Lela wondered. Can I make him get up and move even when he doesn’t want to? Sooner or later I must. I’ve got to introduce him to the females the university released in his territory. And then leave him.
The thought saddened her. It would be like leaving a part of herself behind, forever in the forest. But that was her mission, the task she had knowingly accepted: to help this young gorilla become the founder of a family. As a mother must rear its child for the inevitable day when it will leave and establish its own home.
In the midst of her ruminations she heard the faint rattle of metal upon metal, like a hunter’s rifle barrel tapping against the buckle of a strap.
Lela froze, every sense alert. There should be no other humans in this area. It could only be the poachers. Instead of waiting to trap Koku, they were looking for her.
CHAPTER 11
NEITHER Jo nor Ilona Lucacs seemed to notice that every traffic light between the hospital and the airport turned green as the Vanguard limousine approached it. They sped along the crowded Moscow avenues without stopping once. Rozmenko and the two police officers followed them in an unmarked sedan.
The effort made Stoner perspire slightly, in the air-conditioned rear seat of the limousine. He smiled inwardly to his star brother. Did you know that sharks also can detect electromagnetic fields? Yes, the alien presence replied. I know whatever you know.
You know a great deal more than I know, Stoner replied silently. But I’m learning.
His star brother said nothing, although Stoner could sense a quiet satisfaction.

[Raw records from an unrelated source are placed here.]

import Summits.PneNP.PneNP.Theses.PhaseTwins
import Literature.Computability.Complexity.HardcoreInapproximability
import Literature.Computability.Complexity.ClockedUniversalAcceptance
import Literature.Computability.Cryptography.OneWayFunctions
import Literature.Computability.Cryptography.Indistinguishability
import Literature.Computability.MetaComplexity.HeuristicClasses

/-!
# Sketch — crux-ideate stmt-PneNP-2721 (PseudorandomTwinsAbove), ideator 3 (gen 2), round 1

First lemmas (signatures; `sorry` bodies allowed) of three crux idea cards:

* Card U `universal-horizon-twins` — completeness of the brute-force horizon sampler:
  `PseudorandomTwinsAbove ⟺ limsup W = ∞`; kernel = AVERAGE-CASE sparsification of a min-max
  separator against the hypothetical twins (`exists_sparse_separator`).
* Card H `hardcore-density-heuristica` — Impagliazzo's density-restricted min-max, two-sided:
  dense twins or an O(1)-sparse average-case separator (`denseTwins_or_avgSeparator`); with a
  deterministic bounded-degree GapIS transport this puts the typed crux below
  `DistNP ⊄ Heur_δBPP/log`.
* Card A `alpha-corner-fglss-transport` — at activity `λ ≥ 2^{(n+3)/gap}` the hard-core count is a
  proxy for the independence number (`countGap_of_alphaGap`, sandwich `λ^α ≤ Z ≤ 2ⁿλ^α`), so
  bounded-degree GapIS twins (PCP image of any PRG) are hard-core twins: `OWFExist ⇒ crux` with a
  deterministic, gadget-free transport (`crux_of_owf_shape`).
-/

set_option linter.dupNamespace false

namespace Summit.PneNP.PneNP.Cruxes.PseudorandomTwinsAbove.Ideator3g2

open Filter Finset
open Literature.Computability.Complexity Literature.Computability.MetaComplexity
open Literature.Probability.LatticeModels Computability
open scoped Classical

noncomputable section

/-- Clause (i) of the crux, verbatim (index-free PPT tests, coin length = free advice). -/
def IndexFreeIndist (D₀ D₁ : Ensemble) : Prop :=
  ∀ A : RandAlg (List Bool) Bool, A.IsPolyTime (id : List Bool → List Bool) encodeBool →
    Tendsto (fun n : ℕ => |(∑' x : List Bool, ((D₀ n) x).toReal * A.pr id x {b | b = true}) -
      (∑' x : List Bool, ((D₁ n) x).toReal * A.pr id x {b | b = true})|) atTop (nhds 0)

/-- Clause (ii) of the crux for an abstract count `N` and threshold sequence `t`. -/
def CountSeparated (D₀ D₁ : Ensemble) (N : List Bool → ℕ) (t : ℕ → ℕ) : Prop :=
  Tendsto (fun n : ℕ => D₀.prob n {x | 8 * t n ≤ N x}) atTop (nhds 1) ∧
    Tendsto (fun n : ℕ => D₁.prob n {x | 0 < N x ∧ N x ≤ t n}) atTop (nhds 1)

/-- The crux from abstract witnesses (bookkeeping target shared by all three cards). -/
theorem crux_of_witnesses {Δ p q : ℕ} (hΔ : 3 ≤ Δ) (hq : 0 < q)
    (hlam : hardCoreThreshold Δ < (p : ℝ) / q) (D₀ D₁ : Ensemble)
    (hs₀ : D₀.IsPolySamplable) (hs₁ : D₁.IsPolySamplable) (hi : IndexFreeIndist D₀ D₁)
    (t : ℕ → ℕ) (hii : CountSeparated D₀ D₁ (hardcoreCount Δ p q) t) :
    Summit.PneNP.PneNP.Theses.PhaseTwins.PseudorandomTwinsAbove := by
  sorry

/-! ## Card U — universal horizon twins: the sparsification kernel of `crux ⇒ limsup W = ∞`

A worst-case margin separator `h = Σ_j q_j s_j g_j` (from min-max at one scale) is replaced by the
average of `R = O(log(1/δ)/ε²)` sampled signed tests; it keeps the margin `ε/2` outside sets of
`P`-mass and `Q`-mass `≤ δ`, where `P`, `Q` are the (arbitrary!) conditional laws of the
HYPOTHETICAL twins at that scale. `R = O(1)` descriptors fit into the `O(log ℓ)`-bit coin-length
channel (`Disproof.isPolyTime_coinLen_irrelevant`), which is why the separator becomes ONE typed
test. Pattern: `HardCoreMinMax.exists_majority_sample` with weights in place of counting. -/
theorem exists_sparse_separator {Ω J : Type*} [Fintype Ω] [Fintype J] [Nonempty J]
    (g : J → Ω → ℝ) (hg : ∀ j x, 0 ≤ g j x ∧ g j x ≤ 1)
    (q : J → ℝ) (hq : ∀ j, 0 ≤ q j) (hq1 : ∑ j, q j = 1) (s : J → ℝ) (hs : ∀ j, s j = 1 ∨ s j = -1)
    (θ ε : ℝ) (hε : 0 < ε) (H L : Finset Ω)
    (hH : ∀ x ∈ H, θ + ε ≤ ∑ j, q j * (s j * g j x))
    (hL : ∀ x ∈ L, ∑ j, q j * (s j * g j x) ≤ θ - ε)
    (P Q : Ω → ℝ) (hP : ∀ x, 0 ≤ P x) (hQ : ∀ x, 0 ≤ Q x)
    (hP1 : ∑ x ∈ H, P x ≤ 1) (hQ1 : ∑ x ∈ L, Q x ≤ 1)
    (δ : ℝ) (hδ : 0 < δ) (R : ℕ) (hR0 : 0 < R) (hR : 8 * Real.exp (-((R : ℝ) * ε ^ 2 / 8)) ≤ δ) :
    ∃ a : Fin R → J,
      (∑ x ∈ H.filter (fun x => (∑ i, s (a i) * g (a i) x) / R < θ + ε / 2), P x) ≤ δ ∧
      (∑ x ∈ L.filter (fun x => θ - ε / 2 < (∑ i, s (a i) * g (a i) x) / R), Q x) ≤ δ := by
  sorry

/-! ## Card H — hard-core density: dense twins or an average-case sparse separator

Two-sided Impagliazzo game at one scale: Player 1 plays pairs `(μ₀, μ₁)` supported in `H`/`L` and
`δ`-DENSE in the reference weights `U|H`, `U|L`; Player 2 plays signed tests. Either `ε`-twins
exist among dense pairs, or a mixture `h` has margin `ε/4` around a threshold `θ` outside sets of
relative `U`-mass `< δ` on each side (then `exists_sparse_separator` with `P = U|H`, `Q = U|L`
makes it `O(1)`-sparse). One application of `MinMax.exists_mixed_of_forall_mixed` on the polytope
of dense pairs (its vertices), exactly as in `HardCoreMinMax.exists_hardCore_measure`. -/
theorem denseTwins_or_avgSeparator {Ω T : Type*} [Fintype Ω] [Fintype T] [Nonempty T]
    (f : T → Ω → ℝ) (hf : ∀ t x, 0 ≤ f t x ∧ f t x ≤ 1) (H L : Finset Ω) (hHL : Disjoint H L)
    (U : Ω → ℝ) (hU : ∀ x, 0 ≤ U x) (hUH : 0 < ∑ x ∈ H, U x) (hUL : 0 < ∑ x ∈ L, U x)
    (δ ε : ℝ) (hδ : 0 < δ) (hδ1 : δ ≤ 1) (hε : 0 < ε) :
    (∃ μ₀ μ₁ : Ω → ℝ,
      (∀ x, 0 ≤ μ₀ x ∧ μ₀ x ≤ U x / (δ * ∑ y ∈ H, U y)) ∧ (∀ x, x ∉ H → μ₀ x = 0) ∧ ∑ x, μ₀ x = 1 ∧
      (∀ x, 0 ≤ μ₁ x ∧ μ₁ x ≤ U x / (δ * ∑ y ∈ L, U y)) ∧ (∀ x, x ∉ L → μ₁ x = 0) ∧ ∑ x, μ₁ x = 1 ∧
      ∀ t, |∑ x, μ₀ x * f t x - ∑ x, μ₁ x * f t x| ≤ ε) ∨
    (∃ (q : T × Bool → ℝ) (θ : ℝ), (∀ j, 0 ≤ q j) ∧ ∑ j, q j = 1 ∧
      (∑ x ∈ H.filter (fun x => (∑ j, q j * ((if j.2 then (1 : ℝ) else -1) * f j.1 x)) ≤ θ + ε / 4), U x)
          < δ * ∑ x ∈ H, U x ∧
      (∑ x ∈ L.filter (fun x => θ - ε / 4 ≤ ∑ j, q j * ((if j.2 then (1 : ℝ) else -1) * f j.1 x)), U x)
          < δ * ∑ x ∈ L, U x) := by
  sorry

/-- Encoder for index-fed heuristics WITH an advice string: `⟨x, ⟨1ⁿ, a⟩⟩`. -/
def advEnc : List Bool × ℕ × List Bool → List Bool := fun q =>
  boolPair q.1 (boolPair (unaryEncodeNat q.2.1) q.2.2)

/-- `Heur_δ BPP / (c log n + c)`: the tree's `HeurDeltaBPP δ` with `c·log₂ n + c` bits of advice
(the advice mirrors the coin-length channel of the crux's tests). -/
def HeurDeltaBPPLog (δ : ℝ) (c : ℕ) : Set DistProblem :=
  {Q | ∃ (A : RandAlg (List Bool × ℕ × List Bool) Bool) (adv : ℕ → List Bool),
    A.IsPolyTime advEnc encodeBool ∧ (∀ n, (adv n).length ≤ c * Nat.log 2 n + c) ∧
    ∀ n, Q.dist.prob n {x | 1 / 4 ≤ A.pr advEnc (x, n, adv n) {b | b ≠ Q.lang.boolIndicator x}} ≤ δ}

/-- Card H's load-bearing hypothesis (¬Heuristica for log-advised randomized heuristics, constant
error): some `DistNP` problem is outside `Heur_δ BPP/log` for some `δ > 0` and every advice rate.
Pessiland-compatible; not known to imply or to follow from `NP ⊄ P/poly`. -/
def NPMildlyHardOnAverageLog : Prop :=
  ∃ Q ∈ DistNP, ∃ δ : ℝ, 0 < δ ∧ ∀ c : ℕ, Q ∉ HeurDeltaBPPLog δ c

/-! ## Card A — the α-corner transport (FGLSS at exponentially large activity) -/

/-- SANDWICH at `λ ≥ 1`: `λ^{α(G)} ≤ Z_G(λ) ≤ 2ⁿ λ^{α(G)}` (one maximum independent set from below;
`2ⁿ` sets each of weight `≤ λ^α` from above). [folklore; AtseriasDawar2019 §5 use] -/
theorem indepPoly_sandwich {n : ℕ} (G : SimpleGraph (Fin n)) {lam : ℝ} (hlam : 1 ≤ lam) :
    lam ^ G.indepNum ≤ independencePolynomial G lam ∧
      independencePolynomial G lam ≤ 2 ^ n * lam ^ G.indepNum := by
  sorry

/-- COUNT GAP FROM AN α-GAP: if `α(G) ≥ K₁`, `α(H) ≤ K₀` and `8 · 2ⁿ · λ^{K₀} ≤ λ^{K₁}` (e.g.
`λ = 2^{⌈(n+3)/(K₁-K₀)⌉}`, a CONSTANT when the gap `K₁ - K₀` is linear in `n`), then
`Z_G(λ) ≥ 8 · Z_H(λ)`: the factor-8 separation of clause (ii) with the deterministic threshold
`t = 2ⁿ λ^{K₀}` (times `qⁿ` for `hardcoreCount`). -/
theorem countGap_of_alphaGap {n : ℕ} (G H : SimpleGraph (Fin n)) {lam : ℝ} (hlam : 1 ≤ lam)
    {K₀ K₁ : ℕ} (hG : K₁ ≤ G.indepNum) (hH : H.indepNum ≤ K₀)
    (hsep : 8 * 2 ^ n * lam ^ K₀ ≤ lam ^ K₁) :
    8 * independencePolynomial H lam ≤ independencePolynomial G lam := by
  sorry

/-- The named fact Card A (and Card H) want vendored: NP-hardness of GAP INDEPENDENT SET on
bounded-degree graphs under deterministic Karp reductions (PCP theorem + Papadimitriou–Yannakakis
MAX-SNP-hardness of MIS-B / FGLSS on bounded-occurrence gap-3SAT; explicit: Berman–Karpinski 1999
Thm 1(v), 3-MIS within 140/139). Shape normalisation (vertex count a function of `|y|` only) is a
separate elementary padding lemma (disjoint copies + isolated vertices), not part of the fact. -/
def BoundedDegreeGapIS_isNPHard : Prop :=
  ∃ (Δ₀ : ℕ) (a b : ℚ), 0 < b ∧ b < a ∧ ∀ L ∈ Nondeterministic.NP, ∃ f : List Bool → List Bool,
    PolyTimeComputable (id : List Bool → List Bool) (id : List Bool → List Bool) f ∧
    ∀ y : List Bool, ∃ (n : ℕ) (G : SimpleGraph (Fin n)), f y = encodingGraph.encode ⟨n, G⟩ ∧
      G.maxDegree ≤ Δ₀ ∧ (y ∈ L → (a : ℝ) * n ≤ G.indepNum) ∧ (y ∉ L → (G.indepNum : ℝ) ≤ b * n)

/-- Card A end-to-end shape: `OWF ⇒ crux`, deterministic transport. Chain: `OWFExist ⇒ PRGExist`
(`PRGExist_of_OWFExist`, PROVED) ⇒ the NP language `Im G ∩ {0,1}^{ℓ n}` vs uniform strings ⇒
bounded-degree GapIS codes of a FIXED vertex count `V(n)` (fact + padding) ⇒ at
`λ = p/1 ≥ 2^{⌈(1+3/V)/(a-b')⌉}` the sandwich gives `N ≥ 8t` surely on the image side and
`0 < N ≤ t` with probability `≥ 1 - 2^{n-ℓ n}` on the uniform side (`countGap_of_alphaGap`);
indistinguishability by FP post-processing (`IsCompIndistinguishable.map_fp`) ⇒ clause (i). -/
theorem crux_of_owf_shape (hGap : BoundedDegreeGapIS_isNPHard)
    (hOWF : Literature.Computability.Cryptography.OWFExist) :
    Summit.PneNP.PneNP.Theses.PhaseTwins.PseudorandomTwinsAbove := by
  sorry

/-- Card H end-to-end shape: typed crux from mild average-case hardness of NP for log-advised
heuristics, through the universal clocked simulation (tests are simulated at tiny scale), the
bounded-degree GapIS fact (a DETERMINISTIC transport keeps the separator uniform) and the two
kernels above. -/
theorem crux_of_heuristica_fails_shape (hU : clockedUniversalAcceptance)
    (hGap : BoundedDegreeGapIS_isNPHard) (hH : NPMildlyHardOnAverageLog) :
    Summit.PneNP.PneNP.Theses.PhaseTwins.PseudorandomTwinsAbove := by
  sorry

end

end Summit.PneNP.PneNP.Cruxes.PseudorandomTwinsAbove.Ideator3g2
import Summits.CriticalPhenomena.PercolationContinuityZ3.Theorems.PercNearOneGluingNoHeavyLowerTailSahiOneStepSubblockMediant
import HarnessLib

/-!
# One-step scheme, `(2′)` for sub-block thresholds — bookkeeping for the grid theorem

Support file (prover prim-ineq-prove-3 gen 20; `--supports stmt-CriticalPhenomena-4575`; memo
`run/shared/lean/prim/prim-ineq-prove-3/FINDING-G20-COUPLING-SPLIT.md` §2).  Pure finite-sum lemmas used by `…SubblockGrid`:
splitting / factoring of double `if`-sums (`dsum_split`, `dsum_row_factor`), the Step-2 band decomposition `step2_identity`
(`Ā·Σ_{H∩B} v − A·Σ_{H∩Bᶜ} v = T_v + R_v`), bands as differences of balls (`band_sum_eq_sub`) and antitonicity of the ball sums
(`ball_sum_antitone`).
-/

namespace Summit.CriticalPhenomena.PercolationContinuityZ3.Theorems

namespace SahiOneStep

open Finset

/-! ## Bookkeeping for double `if`-sums -/

/-- Splitting a double `if`-sum by a further condition. [folklore] -/
theorem dsum_split (K J : ℕ) (P Q : ℕ → ℕ → Prop) [DecidablePred fun x : ℕ × ℕ => P x.1 x.2]
    [∀ k, DecidablePred (P k)] [∀ k, DecidablePred (Q k)] (f : ℕ → ℕ → ℝ) :
    (∑ k ∈ range K, ∑ j ∈ range J, if P k j then f k j else 0) =
      (∑ k ∈ range K, ∑ j ∈ range J, if P k j ∧ Q k j then f k j else 0) +
        (∑ k ∈ range K, ∑ j ∈ range J, if P k j ∧ ¬ Q k j then f k j else 0) := by
  rw [← Finset.sum_add_distrib]
  refine Finset.sum_congr rfl fun k _ => ?_
  rw [← Finset.sum_add_distrib]
  refine Finset.sum_congr rfl fun j _ => ?_
  by_cases hP : P k j <;> by_cases hQ : Q k j <;> simp [hP, hQ]

/-- A double `if`-sum whose condition and summand factor through the row: `Σ_k Σ_j [P k] a_k b_j = (Σ_k [P k] a_k)(Σ_j b_j)`. [folklore] -/
theorem dsum_row_factor (K J : ℕ) (P : ℕ → Prop) [DecidablePred P] (a b : ℕ → ℝ) :
    (∑ k ∈ range K, ∑ j ∈ range J, if P k then a k * b j else 0) =
      (∑ k ∈ range K, if P k then a k else 0) * (∑ j ∈ range J, b j) := by
  rw [Finset.sum_mul]
  refine Finset.sum_congr rfl fun k _ => ?_
  by_cases hP : P k
  · simp only [if_pos hP, Finset.mul_sum]
  · simp only [if_neg hP, Finset.sum_const_zero, zero_mul]

/-! ## Step 2: the band decomposition -/

/-- **Step 2 identity.**  For any array `v`, with `Ā = Σ_{k<r} a_k`, `A = Σ_{r≤k} a_k`:
`Ā·Σ_{H∩B} v − A·Σ_{H∩Bᶜ} v = T_v + R_v`, where `T_v = Σ_{k<r≤k'} a_k Σ_{t−k' ≤ j < t−k} v_{k'j}` (the band term) and
`R_v = Σ_{k<r≤k'} Σ_{t ≤ k+j} (a_k v_{k'j} − a_{k'} v_{kj})`. [this work] -/
theorem step2_identity (K J : ℕ) (a : ℕ → ℝ) (v : ℕ → ℕ → ℝ) (r t : ℕ) :
    (∑ k ∈ range K, if k < r then a k else 0) * (∑ k' ∈ range K, ∑ j ∈ range J, if t ≤ k' + j ∧ r ≤ k' then v k' j else 0) -
      (∑ k' ∈ range K, if r ≤ k' then a k' else 0) * (∑ k ∈ range K, ∑ j ∈ range J, if t ≤ k + j ∧ ¬ r ≤ k then v k j else 0) =
    (∑ k ∈ range K, ∑ k' ∈ range K, ∑ j ∈ range J,
        if k < r ∧ r ≤ k' ∧ t ≤ k' + j ∧ k + j < t then a k * v k' j else 0) +
      (∑ k ∈ range K, ∑ k' ∈ range K, ∑ j ∈ range J,
        if k < r ∧ r ≤ k' ∧ t ≤ k + j then a k * v k' j - a k' * v k j else 0) := by
  -- expand both products as triple sums in the order `k, k', j`
  have e1 : (∑ k ∈ range K, if k < r then a k else 0) *
      (∑ k' ∈ range K, ∑ j ∈ range J, if t ≤ k' + j ∧ r ≤ k' then v k' j else 0) =
      ∑ k ∈ range K, ∑ k' ∈ range K, ∑ j ∈ range J,
        if k < r ∧ r ≤ k' ∧ t ≤ k' + j then a k * v k' j else 0 := by
    rw [Finset.sum_mul]
    refine Finset.sum_congr rfl fun k _ => ?_
    rw [Finset.mul_sum]
    refine Finset.sum_congr rfl fun k' _ => ?_
    rw [Finset.mul_sum]
    refine Finset.sum_congr rfl fun j _ => ?_
    by_cases hk : k < r <;> by_cases hk' : r ≤ k' <;> by_cases hj : t ≤ k' + j <;> simp [hk, hk', hj]
  have e2 : (∑ k' ∈ range K, if r ≤ k' then a k' else 0) *
      (∑ k ∈ range K, ∑ j ∈ range J, if t ≤ k + j ∧ ¬ r ≤ k then v k j else 0) =
      ∑ k ∈ range K, ∑ k' ∈ range K, ∑ j ∈ range J,
        if k < r ∧ r ≤ k' ∧ t ≤ k + j then a k' * v k j else 0 := by
    have h0 : (∑ k' ∈ range K, if r ≤ k' then a k' else 0) *
        (∑ k ∈ range K, ∑ j ∈ range J, if t ≤ k + j ∧ ¬ r ≤ k then v k j else 0) =
        ∑ k' ∈ range K, ∑ k ∈ range K, ∑ j ∈ range J,
          if k < r ∧ r ≤ k' ∧ t ≤ k + j then a k' * v k j else 0 := by
      rw [Finset.sum_mul]
      refine Finset.sum_congr rfl fun k' _ => ?_
      rw [Finset.mul_sum]
      refine Finset.sum_congr rfl fun k _ => ?_
      rw [Finset.mul_sum]
      refine Finset.sum_congr rfl fun j _ => ?_
      by_cases hk : r ≤ k <;> by_cases hk' : r ≤ k' <;> by_cases hj : t ≤ k + j
      all_goals first
        | (have hk2 : ¬ k < r := by omega
           simp [hk, hk', hj, hk2])
        | (have hk2 : k < r := by omega
           simp [hk, hk', hj, hk2])
    rw [h0, Finset.sum_comm]
  rw [e1, e2, ← Finset.sum_sub_distrib, ← Finset.sum_add_distrib]
  refine Finset.sum_congr rfl fun k _ => ?_
  rw [← Finset.sum_sub_distrib, ← Finset.sum_add_distrib]
  refine Finset.sum_congr rfl fun k' _ => ?_
  rw [← Finset.sum_sub_distrib, ← Finset.sum_add_distrib]
  refine Finset.sum_congr rfl fun j _ => ?_
  by_cases hk : k < r
  · by_cases hk' : r ≤ k'
    · by_cases hj : t ≤ k + j
      · have hj' : t ≤ k' + j := by omega
        have hn : ¬ (k + j < t) := by omega
        simp [hk, hk', hj, hj', hn]
      · have hy : k + j < t := by omega
        by_cases hj' : t ≤ k' + j <;> simp [hk, hk', hj, hj', hy]
    · simp [hk, hk']
  · simp [hk]

/-! ## Column CDF of the row `m`: `F m = Σ_{m+j<t} b_j`, band weights, and their order relations -/

/-- The band `{t ≤ k'+j, k+j < t}` is the difference of two balls (`k ≤ k'`): `Σ_band f = Σ_{k+j<t} f − Σ_{k'+j<t} f`. [folklore] -/
theorem band_sum_eq_sub (J : ℕ) (f : ℕ → ℝ) {k k' t : ℕ} (hkk' : k ≤ k') :
    (∑ j ∈ range J, if t ≤ k' + j ∧ k + j < t then f j else 0) =
      (∑ j ∈ range J, if k + j < t then f j else 0) - (∑ j ∈ range J, if k' + j < t then f j else 0) := by
  rw [← Finset.sum_sub_distrib]
  refine Finset.sum_congr rfl fun j _ => ?_
  by_cases h1 : k + j < t
  · by_cases h2 : k' + j < t
    · have h3 : ¬ t ≤ k' + j := by omega
      simp [h1, h2, h3]
    · have h3 : t ≤ k' + j := by omega
      simp [h1, h2, h3]
  · have h2 : ¬ k' + j < t := by omega
    simp [h1, h2]

/-- The ball sums `F m = Σ_{m+j<t} f_j` (`f ≥ 0`) are nonincreasing in `m`. [folklore] -/
theorem ball_sum_antitone (J : ℕ) (f : ℕ → ℝ) (hf : ∀ j, 0 ≤ f j) {m m' t : ℕ} (hmm' : m ≤ m') :
    (∑ j ∈ range J, if m' + j < t then f j else 0) ≤ (∑ j ∈ range J, if m + j < t then f j else 0) := by
  refine Finset.sum_le_sum fun j _ => ?_
  by_cases h1 : m' + j < t
  · have h2 : m + j < t := by omega
    simp [h1, h2]
  · by_cases h2 : m + j < t
    · simp [h1, h2, hf j]
    · simp [h1, h2]

end SahiOneStep

end Summit.CriticalPhenomena.PercolationContinuityZ3.Theorems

Jo and Dr. Lucacs hardly exchanged five words through the ride to the airport. Stoner had decided to manipulate the traffic signals to get the trip over with before Jo’s steaming temper got the upper hand over her good sense.
Jo was staring at the TV screen, not really seeing it but fixing her eyes on it so that she did not have to look at the younger woman. Stoner saw that a Moscow ballet rehearsal was being shown: dancers in sweat-stained leotards lifting, pirouetting, leaping across a bare stage to the faint accompaniment of a solitary piano.